> Required action: In the entries below, find the line with "(comp_linear (cdBZd_linear x.i.η" and the line with "have h2 : supBlkZd L (π b') (cdBZd". Return those two lines and all lines between them, exactly.
==== Data provided ====
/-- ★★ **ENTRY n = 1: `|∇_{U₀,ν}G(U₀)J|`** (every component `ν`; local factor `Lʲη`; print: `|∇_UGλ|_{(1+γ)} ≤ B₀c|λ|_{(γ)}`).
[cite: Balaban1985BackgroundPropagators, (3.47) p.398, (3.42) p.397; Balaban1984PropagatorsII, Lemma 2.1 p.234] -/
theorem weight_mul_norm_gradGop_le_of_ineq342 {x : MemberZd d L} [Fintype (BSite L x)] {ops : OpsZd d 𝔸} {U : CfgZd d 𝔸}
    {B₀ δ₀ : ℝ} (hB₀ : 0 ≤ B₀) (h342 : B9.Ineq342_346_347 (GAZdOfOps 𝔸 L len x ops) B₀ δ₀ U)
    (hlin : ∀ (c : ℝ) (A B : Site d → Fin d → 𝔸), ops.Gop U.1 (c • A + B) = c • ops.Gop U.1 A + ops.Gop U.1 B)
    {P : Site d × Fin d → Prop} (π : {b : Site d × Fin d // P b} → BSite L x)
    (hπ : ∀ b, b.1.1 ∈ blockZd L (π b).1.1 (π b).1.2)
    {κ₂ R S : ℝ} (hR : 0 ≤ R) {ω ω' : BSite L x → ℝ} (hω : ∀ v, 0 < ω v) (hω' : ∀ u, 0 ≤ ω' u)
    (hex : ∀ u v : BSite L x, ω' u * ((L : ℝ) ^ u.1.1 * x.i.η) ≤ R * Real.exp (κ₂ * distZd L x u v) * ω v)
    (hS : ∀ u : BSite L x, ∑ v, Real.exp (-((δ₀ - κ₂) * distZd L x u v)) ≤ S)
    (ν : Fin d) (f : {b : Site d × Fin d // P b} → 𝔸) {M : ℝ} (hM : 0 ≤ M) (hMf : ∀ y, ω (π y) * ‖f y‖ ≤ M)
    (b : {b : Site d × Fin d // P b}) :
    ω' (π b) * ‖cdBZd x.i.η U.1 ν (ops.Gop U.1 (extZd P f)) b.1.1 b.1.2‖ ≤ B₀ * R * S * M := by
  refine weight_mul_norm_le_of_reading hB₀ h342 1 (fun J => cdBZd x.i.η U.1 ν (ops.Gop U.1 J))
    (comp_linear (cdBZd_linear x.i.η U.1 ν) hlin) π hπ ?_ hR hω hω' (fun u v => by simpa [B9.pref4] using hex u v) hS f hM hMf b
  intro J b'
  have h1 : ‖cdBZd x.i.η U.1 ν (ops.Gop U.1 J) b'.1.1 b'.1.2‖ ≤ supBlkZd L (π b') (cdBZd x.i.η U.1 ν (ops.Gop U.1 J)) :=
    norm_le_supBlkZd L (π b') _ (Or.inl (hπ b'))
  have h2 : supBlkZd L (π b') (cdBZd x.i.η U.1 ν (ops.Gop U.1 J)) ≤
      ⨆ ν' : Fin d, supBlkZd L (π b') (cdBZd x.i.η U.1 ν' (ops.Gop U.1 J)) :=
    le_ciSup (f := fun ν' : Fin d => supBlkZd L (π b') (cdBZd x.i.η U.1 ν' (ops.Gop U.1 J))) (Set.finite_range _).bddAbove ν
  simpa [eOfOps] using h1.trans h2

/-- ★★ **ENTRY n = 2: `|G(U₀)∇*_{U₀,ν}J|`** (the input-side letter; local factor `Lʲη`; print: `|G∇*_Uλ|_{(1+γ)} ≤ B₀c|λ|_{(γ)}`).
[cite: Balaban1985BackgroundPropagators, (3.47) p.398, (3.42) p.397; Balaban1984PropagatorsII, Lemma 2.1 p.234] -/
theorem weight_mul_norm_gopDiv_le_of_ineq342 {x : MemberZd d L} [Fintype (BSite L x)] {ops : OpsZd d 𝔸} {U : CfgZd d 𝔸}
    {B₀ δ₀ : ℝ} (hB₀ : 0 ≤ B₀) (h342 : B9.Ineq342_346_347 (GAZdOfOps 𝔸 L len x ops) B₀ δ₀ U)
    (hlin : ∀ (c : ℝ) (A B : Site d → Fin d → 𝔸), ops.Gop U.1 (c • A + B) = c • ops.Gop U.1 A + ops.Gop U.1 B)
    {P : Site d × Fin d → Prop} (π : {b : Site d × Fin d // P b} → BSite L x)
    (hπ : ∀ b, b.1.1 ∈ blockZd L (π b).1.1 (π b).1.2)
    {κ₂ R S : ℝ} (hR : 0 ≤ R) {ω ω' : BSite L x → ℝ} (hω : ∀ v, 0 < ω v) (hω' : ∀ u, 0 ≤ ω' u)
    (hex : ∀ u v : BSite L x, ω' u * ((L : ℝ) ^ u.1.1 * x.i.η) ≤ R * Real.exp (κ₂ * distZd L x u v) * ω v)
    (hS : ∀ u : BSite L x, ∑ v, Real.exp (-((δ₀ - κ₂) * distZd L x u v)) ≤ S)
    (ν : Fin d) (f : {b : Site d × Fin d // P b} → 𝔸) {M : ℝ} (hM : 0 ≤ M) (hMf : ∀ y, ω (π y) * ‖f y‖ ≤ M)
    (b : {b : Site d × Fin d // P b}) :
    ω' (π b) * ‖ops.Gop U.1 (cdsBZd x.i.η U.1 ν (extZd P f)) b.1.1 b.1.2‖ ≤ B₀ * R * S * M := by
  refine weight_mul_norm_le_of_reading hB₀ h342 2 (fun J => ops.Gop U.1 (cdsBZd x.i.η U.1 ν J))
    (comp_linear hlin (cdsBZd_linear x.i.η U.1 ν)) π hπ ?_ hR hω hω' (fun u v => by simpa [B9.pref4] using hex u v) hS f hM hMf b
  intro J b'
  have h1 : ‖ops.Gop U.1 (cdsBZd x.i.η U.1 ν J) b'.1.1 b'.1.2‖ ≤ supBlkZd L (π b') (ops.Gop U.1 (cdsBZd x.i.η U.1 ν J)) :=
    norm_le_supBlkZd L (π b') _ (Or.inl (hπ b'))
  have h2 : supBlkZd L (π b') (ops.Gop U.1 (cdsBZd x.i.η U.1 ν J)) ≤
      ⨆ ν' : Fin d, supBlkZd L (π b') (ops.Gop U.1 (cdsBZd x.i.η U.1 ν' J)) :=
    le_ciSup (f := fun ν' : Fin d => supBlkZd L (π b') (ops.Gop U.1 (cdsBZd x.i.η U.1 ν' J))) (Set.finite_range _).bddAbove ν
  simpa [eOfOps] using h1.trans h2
====
> Response:
    (comp_linear (cdBZd_linear x.i.η U.1 ν) hlin) π hπ ?_ hR hω hω' (fun u v => by simpa [B9.pref4] using hex u v) hS f hM hMf b
  intro J b'
  have h1 : ‖cdBZd x.i.η U.1 ν (ops.Gop U.1 J) b'.1.1 b'.1.2‖ ≤ supBlkZd L (π b') (cdBZd x.i.η U.1 ν (ops.Gop U.1 J)) :=
    norm_le_supBlkZd L (π b') _ (Or.inl (hπ b'))
  have h2 : supBlkZd L (π b') (cdBZd x.i.η U.1 ν (ops.Gop U.1 J)) ≤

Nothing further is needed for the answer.